> [WORK TO BE COMPLETED] Reproduce, from the lines below, exactly the stretch that begins at the line containing "meets the page" and ends at the line containing "under SOME identification", both included.

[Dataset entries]
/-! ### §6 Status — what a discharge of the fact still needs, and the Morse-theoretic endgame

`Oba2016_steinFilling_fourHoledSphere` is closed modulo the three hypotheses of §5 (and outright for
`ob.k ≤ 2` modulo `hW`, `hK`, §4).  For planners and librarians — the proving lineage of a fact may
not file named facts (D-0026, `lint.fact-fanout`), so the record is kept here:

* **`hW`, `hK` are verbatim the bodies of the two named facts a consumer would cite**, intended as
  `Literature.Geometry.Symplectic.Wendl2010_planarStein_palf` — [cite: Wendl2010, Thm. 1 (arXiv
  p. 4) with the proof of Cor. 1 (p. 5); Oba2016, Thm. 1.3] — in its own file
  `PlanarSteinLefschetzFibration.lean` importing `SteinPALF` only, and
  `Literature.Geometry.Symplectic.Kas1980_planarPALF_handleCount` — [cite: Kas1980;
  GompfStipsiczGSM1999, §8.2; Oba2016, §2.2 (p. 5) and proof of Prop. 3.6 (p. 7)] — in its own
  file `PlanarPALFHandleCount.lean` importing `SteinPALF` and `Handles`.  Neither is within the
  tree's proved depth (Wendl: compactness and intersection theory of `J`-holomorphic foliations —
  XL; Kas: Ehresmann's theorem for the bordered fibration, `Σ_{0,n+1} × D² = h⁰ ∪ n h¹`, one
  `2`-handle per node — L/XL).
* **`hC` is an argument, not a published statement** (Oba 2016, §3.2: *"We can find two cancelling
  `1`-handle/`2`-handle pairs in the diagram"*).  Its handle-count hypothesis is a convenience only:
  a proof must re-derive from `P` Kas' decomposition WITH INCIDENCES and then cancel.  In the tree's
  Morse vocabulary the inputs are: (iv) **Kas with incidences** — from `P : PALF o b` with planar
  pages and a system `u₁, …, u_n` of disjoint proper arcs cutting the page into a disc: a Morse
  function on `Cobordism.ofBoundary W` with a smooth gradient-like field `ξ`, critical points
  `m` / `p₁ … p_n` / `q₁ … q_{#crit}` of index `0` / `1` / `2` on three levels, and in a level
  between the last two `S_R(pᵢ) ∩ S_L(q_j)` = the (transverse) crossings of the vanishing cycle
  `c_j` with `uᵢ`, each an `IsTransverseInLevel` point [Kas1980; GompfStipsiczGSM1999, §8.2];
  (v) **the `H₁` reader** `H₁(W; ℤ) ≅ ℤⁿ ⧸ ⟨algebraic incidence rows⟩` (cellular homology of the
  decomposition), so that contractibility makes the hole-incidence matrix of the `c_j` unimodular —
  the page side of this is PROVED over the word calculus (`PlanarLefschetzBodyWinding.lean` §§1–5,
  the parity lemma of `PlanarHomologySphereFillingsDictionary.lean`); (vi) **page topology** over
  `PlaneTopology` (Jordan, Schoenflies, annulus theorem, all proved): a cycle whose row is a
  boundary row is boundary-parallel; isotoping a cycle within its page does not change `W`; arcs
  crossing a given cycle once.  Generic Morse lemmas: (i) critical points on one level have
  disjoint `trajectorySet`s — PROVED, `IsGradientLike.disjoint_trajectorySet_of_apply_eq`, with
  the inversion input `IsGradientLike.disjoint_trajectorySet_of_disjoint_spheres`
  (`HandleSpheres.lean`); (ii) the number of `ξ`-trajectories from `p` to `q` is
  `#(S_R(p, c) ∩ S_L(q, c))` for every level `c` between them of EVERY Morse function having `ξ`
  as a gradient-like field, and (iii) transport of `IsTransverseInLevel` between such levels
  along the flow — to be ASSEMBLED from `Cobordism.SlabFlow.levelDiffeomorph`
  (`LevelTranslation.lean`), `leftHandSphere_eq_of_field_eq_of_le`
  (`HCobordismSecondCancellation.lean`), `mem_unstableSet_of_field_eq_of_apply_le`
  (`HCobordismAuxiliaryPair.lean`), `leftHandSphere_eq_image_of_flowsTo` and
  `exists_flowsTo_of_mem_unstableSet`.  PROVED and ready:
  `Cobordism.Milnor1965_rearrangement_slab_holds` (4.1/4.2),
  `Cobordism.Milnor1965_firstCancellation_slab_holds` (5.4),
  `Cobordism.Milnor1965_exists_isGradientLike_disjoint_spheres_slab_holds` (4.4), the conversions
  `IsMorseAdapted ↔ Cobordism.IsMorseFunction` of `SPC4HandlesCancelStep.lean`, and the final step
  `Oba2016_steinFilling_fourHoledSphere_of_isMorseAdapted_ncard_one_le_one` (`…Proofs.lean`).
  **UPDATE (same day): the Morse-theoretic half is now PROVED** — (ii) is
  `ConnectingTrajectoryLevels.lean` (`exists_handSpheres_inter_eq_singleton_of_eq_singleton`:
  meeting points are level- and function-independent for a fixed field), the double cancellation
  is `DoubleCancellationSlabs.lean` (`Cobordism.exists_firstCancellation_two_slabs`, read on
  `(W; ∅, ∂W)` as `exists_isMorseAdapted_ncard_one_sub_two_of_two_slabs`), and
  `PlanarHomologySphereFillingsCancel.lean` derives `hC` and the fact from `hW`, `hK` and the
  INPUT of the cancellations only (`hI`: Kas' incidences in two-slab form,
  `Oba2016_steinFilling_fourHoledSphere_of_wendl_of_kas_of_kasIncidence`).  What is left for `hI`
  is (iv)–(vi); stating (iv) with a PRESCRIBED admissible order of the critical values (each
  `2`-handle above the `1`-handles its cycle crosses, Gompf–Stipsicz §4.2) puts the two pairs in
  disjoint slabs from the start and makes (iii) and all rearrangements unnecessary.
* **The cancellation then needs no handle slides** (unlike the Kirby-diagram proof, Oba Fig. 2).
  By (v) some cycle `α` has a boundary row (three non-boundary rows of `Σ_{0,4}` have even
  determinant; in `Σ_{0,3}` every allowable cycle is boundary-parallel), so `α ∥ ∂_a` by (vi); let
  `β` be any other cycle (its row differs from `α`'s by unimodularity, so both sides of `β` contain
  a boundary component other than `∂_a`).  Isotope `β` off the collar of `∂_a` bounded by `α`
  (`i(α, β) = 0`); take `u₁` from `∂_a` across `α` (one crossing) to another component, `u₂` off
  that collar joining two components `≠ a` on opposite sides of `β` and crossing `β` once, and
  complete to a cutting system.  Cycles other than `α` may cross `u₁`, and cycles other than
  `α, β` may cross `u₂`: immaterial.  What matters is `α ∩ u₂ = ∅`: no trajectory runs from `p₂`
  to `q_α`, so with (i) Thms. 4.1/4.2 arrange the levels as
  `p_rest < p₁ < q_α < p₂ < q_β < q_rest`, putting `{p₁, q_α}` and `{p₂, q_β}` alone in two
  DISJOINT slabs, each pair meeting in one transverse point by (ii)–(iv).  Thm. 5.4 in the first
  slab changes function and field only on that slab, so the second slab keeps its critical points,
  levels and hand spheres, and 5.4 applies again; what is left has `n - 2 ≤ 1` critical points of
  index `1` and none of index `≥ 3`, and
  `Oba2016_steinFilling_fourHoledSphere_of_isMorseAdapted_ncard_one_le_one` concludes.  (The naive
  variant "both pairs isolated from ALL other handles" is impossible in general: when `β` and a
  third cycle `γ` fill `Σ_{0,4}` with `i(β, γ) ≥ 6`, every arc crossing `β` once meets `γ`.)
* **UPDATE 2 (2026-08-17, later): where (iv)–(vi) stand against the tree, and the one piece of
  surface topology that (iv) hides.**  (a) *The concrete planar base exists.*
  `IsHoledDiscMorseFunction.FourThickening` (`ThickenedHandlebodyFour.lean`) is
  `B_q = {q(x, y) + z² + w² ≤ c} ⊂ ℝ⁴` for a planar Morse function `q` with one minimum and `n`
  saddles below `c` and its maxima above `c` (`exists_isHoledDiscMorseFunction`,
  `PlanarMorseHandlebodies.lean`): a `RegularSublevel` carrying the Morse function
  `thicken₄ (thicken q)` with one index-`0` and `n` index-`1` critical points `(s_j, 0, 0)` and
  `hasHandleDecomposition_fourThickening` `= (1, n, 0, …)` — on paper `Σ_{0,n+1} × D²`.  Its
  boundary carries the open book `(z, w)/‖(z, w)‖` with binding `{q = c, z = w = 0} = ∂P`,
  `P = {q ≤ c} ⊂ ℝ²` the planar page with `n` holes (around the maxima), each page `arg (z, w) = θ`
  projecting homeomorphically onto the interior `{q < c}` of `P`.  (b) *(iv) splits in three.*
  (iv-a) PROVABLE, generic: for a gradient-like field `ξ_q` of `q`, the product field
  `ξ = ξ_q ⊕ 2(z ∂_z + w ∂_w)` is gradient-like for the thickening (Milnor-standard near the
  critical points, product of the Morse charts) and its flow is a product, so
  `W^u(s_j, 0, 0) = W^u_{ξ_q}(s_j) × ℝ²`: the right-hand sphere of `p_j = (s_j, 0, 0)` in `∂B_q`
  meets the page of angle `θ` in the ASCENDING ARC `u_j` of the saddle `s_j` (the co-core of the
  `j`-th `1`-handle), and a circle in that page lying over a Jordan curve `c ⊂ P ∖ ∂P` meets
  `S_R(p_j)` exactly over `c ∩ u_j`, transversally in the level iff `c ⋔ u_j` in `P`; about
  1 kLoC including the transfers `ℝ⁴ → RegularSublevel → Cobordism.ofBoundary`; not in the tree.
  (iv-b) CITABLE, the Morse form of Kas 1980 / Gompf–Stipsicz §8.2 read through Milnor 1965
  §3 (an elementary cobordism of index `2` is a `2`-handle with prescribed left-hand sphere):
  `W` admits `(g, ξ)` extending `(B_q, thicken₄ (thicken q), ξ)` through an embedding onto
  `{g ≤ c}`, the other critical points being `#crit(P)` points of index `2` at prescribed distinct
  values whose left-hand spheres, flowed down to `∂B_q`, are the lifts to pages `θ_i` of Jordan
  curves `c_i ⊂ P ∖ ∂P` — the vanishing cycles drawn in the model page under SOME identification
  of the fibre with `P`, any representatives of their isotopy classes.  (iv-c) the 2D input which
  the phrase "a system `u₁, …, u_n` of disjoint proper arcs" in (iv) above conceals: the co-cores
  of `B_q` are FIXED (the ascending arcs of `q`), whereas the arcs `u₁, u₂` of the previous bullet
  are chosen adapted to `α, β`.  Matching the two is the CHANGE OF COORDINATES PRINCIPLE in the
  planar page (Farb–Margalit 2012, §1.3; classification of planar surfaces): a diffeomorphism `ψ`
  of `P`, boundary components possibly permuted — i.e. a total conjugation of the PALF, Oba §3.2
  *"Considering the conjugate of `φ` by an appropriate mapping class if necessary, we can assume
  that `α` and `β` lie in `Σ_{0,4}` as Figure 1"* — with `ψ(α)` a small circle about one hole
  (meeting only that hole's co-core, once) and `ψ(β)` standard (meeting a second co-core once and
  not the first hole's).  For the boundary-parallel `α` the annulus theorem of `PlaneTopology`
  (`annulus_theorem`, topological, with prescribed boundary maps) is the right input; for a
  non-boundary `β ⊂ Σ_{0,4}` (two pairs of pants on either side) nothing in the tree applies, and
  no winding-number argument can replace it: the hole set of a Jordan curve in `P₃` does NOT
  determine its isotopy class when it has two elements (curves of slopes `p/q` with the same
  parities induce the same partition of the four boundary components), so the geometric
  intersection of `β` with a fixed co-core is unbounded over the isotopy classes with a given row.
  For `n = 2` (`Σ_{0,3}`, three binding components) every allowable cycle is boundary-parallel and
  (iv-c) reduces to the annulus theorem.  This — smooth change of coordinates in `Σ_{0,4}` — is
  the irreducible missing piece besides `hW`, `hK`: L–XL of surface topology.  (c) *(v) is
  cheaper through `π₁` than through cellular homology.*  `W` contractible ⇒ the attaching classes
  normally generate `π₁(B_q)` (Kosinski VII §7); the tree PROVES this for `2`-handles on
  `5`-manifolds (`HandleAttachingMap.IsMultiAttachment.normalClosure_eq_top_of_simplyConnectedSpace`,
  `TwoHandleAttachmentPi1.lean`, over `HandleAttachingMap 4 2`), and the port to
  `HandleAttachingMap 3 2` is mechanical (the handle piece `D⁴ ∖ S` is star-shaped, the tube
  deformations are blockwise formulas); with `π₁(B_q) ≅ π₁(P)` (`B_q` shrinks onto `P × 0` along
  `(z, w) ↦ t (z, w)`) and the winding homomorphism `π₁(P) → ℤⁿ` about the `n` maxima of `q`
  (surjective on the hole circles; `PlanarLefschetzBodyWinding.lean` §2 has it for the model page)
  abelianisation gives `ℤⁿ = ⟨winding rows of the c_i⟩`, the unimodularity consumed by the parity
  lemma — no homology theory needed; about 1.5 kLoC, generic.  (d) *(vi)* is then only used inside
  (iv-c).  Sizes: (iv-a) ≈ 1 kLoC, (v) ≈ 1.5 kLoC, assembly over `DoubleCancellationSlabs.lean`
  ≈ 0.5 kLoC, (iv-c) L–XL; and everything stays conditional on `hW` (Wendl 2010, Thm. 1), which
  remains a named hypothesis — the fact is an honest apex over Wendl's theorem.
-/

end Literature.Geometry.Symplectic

...

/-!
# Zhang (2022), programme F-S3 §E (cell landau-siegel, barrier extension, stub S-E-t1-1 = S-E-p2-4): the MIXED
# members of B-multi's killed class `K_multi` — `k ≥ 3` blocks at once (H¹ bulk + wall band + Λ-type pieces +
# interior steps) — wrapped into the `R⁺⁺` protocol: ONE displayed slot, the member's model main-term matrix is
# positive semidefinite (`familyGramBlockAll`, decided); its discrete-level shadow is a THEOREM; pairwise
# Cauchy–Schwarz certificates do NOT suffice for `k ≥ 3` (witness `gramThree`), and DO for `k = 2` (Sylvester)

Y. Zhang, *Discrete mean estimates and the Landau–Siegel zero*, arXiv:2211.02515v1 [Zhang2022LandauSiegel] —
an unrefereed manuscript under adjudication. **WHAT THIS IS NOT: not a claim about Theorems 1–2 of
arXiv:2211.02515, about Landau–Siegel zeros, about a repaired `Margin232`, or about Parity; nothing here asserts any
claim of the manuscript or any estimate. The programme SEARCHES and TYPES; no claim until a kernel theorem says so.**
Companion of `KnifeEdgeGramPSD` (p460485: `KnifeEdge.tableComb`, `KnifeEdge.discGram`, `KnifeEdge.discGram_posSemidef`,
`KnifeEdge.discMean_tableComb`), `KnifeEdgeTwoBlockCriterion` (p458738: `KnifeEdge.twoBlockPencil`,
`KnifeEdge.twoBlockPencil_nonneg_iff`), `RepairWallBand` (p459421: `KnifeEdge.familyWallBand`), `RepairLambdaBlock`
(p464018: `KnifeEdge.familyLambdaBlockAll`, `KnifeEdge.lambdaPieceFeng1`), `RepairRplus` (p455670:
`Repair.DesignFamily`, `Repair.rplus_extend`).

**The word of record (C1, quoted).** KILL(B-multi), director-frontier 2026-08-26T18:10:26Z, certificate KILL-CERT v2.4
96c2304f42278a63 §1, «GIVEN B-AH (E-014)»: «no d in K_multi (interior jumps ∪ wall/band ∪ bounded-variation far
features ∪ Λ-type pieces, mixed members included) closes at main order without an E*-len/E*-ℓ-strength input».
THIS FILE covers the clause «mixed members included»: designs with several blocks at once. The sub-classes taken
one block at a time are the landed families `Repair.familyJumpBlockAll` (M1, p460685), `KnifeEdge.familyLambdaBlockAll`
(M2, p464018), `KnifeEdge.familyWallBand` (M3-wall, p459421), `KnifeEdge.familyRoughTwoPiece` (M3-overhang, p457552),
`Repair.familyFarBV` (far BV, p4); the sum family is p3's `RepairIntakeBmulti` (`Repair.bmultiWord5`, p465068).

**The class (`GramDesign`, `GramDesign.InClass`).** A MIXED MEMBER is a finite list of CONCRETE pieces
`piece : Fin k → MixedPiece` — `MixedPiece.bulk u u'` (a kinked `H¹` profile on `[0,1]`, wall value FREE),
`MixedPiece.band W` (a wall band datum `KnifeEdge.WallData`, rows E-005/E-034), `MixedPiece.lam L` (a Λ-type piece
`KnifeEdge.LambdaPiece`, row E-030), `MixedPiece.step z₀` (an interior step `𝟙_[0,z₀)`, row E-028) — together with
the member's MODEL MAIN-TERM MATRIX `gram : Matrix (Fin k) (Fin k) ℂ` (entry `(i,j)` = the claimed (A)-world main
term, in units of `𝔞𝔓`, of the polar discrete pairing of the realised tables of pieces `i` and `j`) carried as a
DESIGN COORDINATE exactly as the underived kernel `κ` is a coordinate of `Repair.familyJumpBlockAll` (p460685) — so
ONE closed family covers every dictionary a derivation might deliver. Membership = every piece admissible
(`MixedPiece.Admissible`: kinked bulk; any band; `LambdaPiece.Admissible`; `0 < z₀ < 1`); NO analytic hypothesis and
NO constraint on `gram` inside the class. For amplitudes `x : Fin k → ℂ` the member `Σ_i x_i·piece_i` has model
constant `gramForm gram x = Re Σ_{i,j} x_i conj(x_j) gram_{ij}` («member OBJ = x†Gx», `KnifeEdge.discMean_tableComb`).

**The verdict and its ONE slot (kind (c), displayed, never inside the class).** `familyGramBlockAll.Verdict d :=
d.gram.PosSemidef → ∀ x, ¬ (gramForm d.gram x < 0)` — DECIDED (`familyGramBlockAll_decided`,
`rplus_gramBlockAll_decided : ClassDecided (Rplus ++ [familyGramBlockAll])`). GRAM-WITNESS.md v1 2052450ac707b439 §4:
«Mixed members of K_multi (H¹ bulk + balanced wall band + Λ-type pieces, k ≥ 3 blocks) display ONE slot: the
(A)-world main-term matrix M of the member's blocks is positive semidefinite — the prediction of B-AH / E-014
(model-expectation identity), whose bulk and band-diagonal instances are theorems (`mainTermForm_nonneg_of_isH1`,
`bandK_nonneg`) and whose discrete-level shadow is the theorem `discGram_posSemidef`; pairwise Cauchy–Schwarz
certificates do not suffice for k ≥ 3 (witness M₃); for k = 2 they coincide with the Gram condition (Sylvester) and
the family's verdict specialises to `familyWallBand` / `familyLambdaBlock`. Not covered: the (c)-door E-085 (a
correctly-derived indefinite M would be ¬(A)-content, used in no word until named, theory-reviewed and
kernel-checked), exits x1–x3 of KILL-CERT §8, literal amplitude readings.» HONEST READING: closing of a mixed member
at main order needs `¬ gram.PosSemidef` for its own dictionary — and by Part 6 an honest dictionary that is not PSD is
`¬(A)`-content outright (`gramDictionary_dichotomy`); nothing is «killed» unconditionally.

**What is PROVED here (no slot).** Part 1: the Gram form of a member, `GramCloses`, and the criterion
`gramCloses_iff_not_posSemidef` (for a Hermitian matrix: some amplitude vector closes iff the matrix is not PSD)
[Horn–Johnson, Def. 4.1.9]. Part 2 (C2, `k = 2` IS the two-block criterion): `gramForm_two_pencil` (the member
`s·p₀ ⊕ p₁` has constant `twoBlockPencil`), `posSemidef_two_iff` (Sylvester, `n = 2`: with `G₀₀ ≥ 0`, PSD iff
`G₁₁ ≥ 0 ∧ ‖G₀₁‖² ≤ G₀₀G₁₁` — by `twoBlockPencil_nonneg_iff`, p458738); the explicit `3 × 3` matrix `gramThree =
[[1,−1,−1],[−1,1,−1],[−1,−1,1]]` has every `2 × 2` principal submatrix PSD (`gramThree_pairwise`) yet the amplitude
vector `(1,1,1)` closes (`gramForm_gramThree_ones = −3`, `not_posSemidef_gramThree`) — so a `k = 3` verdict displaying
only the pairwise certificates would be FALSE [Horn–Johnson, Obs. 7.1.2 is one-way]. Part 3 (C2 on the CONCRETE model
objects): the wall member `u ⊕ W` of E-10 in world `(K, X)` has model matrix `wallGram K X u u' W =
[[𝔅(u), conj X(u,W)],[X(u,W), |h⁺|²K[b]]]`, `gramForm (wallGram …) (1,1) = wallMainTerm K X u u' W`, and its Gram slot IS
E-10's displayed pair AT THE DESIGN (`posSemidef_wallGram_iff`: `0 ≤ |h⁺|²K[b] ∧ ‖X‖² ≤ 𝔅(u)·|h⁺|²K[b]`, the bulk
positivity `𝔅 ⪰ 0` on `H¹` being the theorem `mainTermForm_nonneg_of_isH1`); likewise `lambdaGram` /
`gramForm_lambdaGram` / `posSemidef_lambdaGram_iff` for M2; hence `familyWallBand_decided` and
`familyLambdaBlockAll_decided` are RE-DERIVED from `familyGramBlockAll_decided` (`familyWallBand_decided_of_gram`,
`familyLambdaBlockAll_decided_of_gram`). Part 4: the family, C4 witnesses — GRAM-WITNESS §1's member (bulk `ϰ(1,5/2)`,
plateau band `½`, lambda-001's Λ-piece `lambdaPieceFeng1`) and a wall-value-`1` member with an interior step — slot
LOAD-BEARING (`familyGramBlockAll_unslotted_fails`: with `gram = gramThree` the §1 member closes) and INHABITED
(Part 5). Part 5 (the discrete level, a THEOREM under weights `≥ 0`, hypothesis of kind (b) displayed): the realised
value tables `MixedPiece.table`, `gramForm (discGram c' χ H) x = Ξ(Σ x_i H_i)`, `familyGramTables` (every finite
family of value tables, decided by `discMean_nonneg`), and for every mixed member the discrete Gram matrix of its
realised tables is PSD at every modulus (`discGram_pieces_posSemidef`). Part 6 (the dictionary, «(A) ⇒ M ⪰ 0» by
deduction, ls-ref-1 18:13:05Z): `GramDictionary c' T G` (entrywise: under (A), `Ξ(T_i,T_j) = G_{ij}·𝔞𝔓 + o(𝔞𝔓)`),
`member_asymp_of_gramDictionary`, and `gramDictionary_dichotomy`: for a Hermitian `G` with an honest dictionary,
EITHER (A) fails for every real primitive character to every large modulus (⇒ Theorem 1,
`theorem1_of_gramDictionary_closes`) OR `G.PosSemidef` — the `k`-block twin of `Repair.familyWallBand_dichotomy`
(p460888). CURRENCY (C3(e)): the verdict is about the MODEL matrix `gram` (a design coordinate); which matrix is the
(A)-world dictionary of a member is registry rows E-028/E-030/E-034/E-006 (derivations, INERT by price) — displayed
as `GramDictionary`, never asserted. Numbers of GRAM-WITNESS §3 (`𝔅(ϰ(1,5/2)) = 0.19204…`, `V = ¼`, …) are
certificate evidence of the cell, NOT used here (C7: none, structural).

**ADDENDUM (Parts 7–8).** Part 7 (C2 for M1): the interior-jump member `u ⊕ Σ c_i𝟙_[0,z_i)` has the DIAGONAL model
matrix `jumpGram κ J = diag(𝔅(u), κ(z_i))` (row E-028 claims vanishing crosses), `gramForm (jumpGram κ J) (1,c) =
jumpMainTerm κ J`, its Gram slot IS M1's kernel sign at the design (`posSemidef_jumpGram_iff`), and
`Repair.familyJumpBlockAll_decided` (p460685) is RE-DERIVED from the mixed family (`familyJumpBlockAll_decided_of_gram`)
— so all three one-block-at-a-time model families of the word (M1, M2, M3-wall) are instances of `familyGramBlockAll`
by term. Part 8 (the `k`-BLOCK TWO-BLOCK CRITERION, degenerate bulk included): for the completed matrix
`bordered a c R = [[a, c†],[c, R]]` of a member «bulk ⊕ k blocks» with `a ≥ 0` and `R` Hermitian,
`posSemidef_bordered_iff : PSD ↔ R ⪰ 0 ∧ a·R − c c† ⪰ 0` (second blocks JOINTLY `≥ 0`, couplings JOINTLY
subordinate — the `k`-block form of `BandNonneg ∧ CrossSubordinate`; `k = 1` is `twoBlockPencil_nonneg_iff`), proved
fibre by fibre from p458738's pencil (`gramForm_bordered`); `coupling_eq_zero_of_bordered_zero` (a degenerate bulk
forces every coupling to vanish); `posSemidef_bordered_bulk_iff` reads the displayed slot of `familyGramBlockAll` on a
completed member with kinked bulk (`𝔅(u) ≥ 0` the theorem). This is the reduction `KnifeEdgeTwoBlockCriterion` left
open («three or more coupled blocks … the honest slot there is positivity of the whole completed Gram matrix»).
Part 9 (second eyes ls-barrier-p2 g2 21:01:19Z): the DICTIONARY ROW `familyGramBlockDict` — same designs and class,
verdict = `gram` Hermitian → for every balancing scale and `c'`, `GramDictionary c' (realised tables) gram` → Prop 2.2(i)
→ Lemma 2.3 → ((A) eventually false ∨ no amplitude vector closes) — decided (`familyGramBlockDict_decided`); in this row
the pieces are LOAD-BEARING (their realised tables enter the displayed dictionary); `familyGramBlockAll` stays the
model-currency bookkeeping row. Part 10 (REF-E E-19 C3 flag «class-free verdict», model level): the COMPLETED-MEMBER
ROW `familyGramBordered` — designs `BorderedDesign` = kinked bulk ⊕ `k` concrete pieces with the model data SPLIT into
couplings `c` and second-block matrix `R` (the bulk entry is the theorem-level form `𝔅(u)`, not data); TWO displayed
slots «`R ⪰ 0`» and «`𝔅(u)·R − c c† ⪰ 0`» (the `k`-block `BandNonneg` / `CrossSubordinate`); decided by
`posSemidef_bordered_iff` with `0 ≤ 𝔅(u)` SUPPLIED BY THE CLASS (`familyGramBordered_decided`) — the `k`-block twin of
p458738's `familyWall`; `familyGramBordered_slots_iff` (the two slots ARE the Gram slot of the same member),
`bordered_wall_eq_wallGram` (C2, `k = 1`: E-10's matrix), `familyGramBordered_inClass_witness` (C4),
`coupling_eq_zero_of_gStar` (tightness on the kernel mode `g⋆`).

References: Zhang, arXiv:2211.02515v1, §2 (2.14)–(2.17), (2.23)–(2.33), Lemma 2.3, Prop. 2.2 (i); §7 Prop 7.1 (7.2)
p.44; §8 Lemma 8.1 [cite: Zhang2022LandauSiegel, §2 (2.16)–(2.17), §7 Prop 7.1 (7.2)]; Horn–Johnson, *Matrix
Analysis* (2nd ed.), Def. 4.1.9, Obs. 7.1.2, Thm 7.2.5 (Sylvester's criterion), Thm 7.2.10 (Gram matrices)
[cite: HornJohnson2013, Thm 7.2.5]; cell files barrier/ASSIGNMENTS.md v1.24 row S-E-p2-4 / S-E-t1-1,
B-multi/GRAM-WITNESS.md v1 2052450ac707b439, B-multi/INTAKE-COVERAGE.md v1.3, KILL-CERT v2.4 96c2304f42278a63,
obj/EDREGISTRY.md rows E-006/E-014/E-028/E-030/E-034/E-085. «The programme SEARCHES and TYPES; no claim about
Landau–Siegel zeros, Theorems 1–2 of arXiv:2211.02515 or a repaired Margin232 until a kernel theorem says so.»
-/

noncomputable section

> [RESPONSE TO THE EXERCISE]
  meets the page of angle `θ` in the ASCENDING ARC `u_j` of the saddle `s_j` (the co-core of the
  `j`-th `1`-handle), and a circle in that page lying over a Jordan curve `c ⊂ P ∖ ∂P` meets
  `S_R(p_j)` exactly over `c ∩ u_j`, transversally in the level iff `c ⋔ u_j` in `P`; about
  1 kLoC including the transfers `ℝ⁴ → RegularSublevel → Cobordism.ofBoundary`; not in the tree.
  (iv-b) CITABLE, the Morse form of Kas 1980 / Gompf–Stipsicz §8.2 read through Milnor 1965
  §3 (an elementary cobordism of index `2` is a `2`-handle with prescribed left-hand sphere):
  `W` admits `(g, ξ)` extending `(B_q, thicken₄ (thicken q), ξ)` through an embedding onto
  `{g ≤ c}`, the other critical points being `#crit(P)` points of index `2` at prescribed distinct
  values whose left-hand spheres, flowed down to `∂B_q`, are the lifts to pages `θ_i` of Jordan
  curves `c_i ⊂ P ∖ ∂P` — the vanishing cycles drawn in the model page under SOME identification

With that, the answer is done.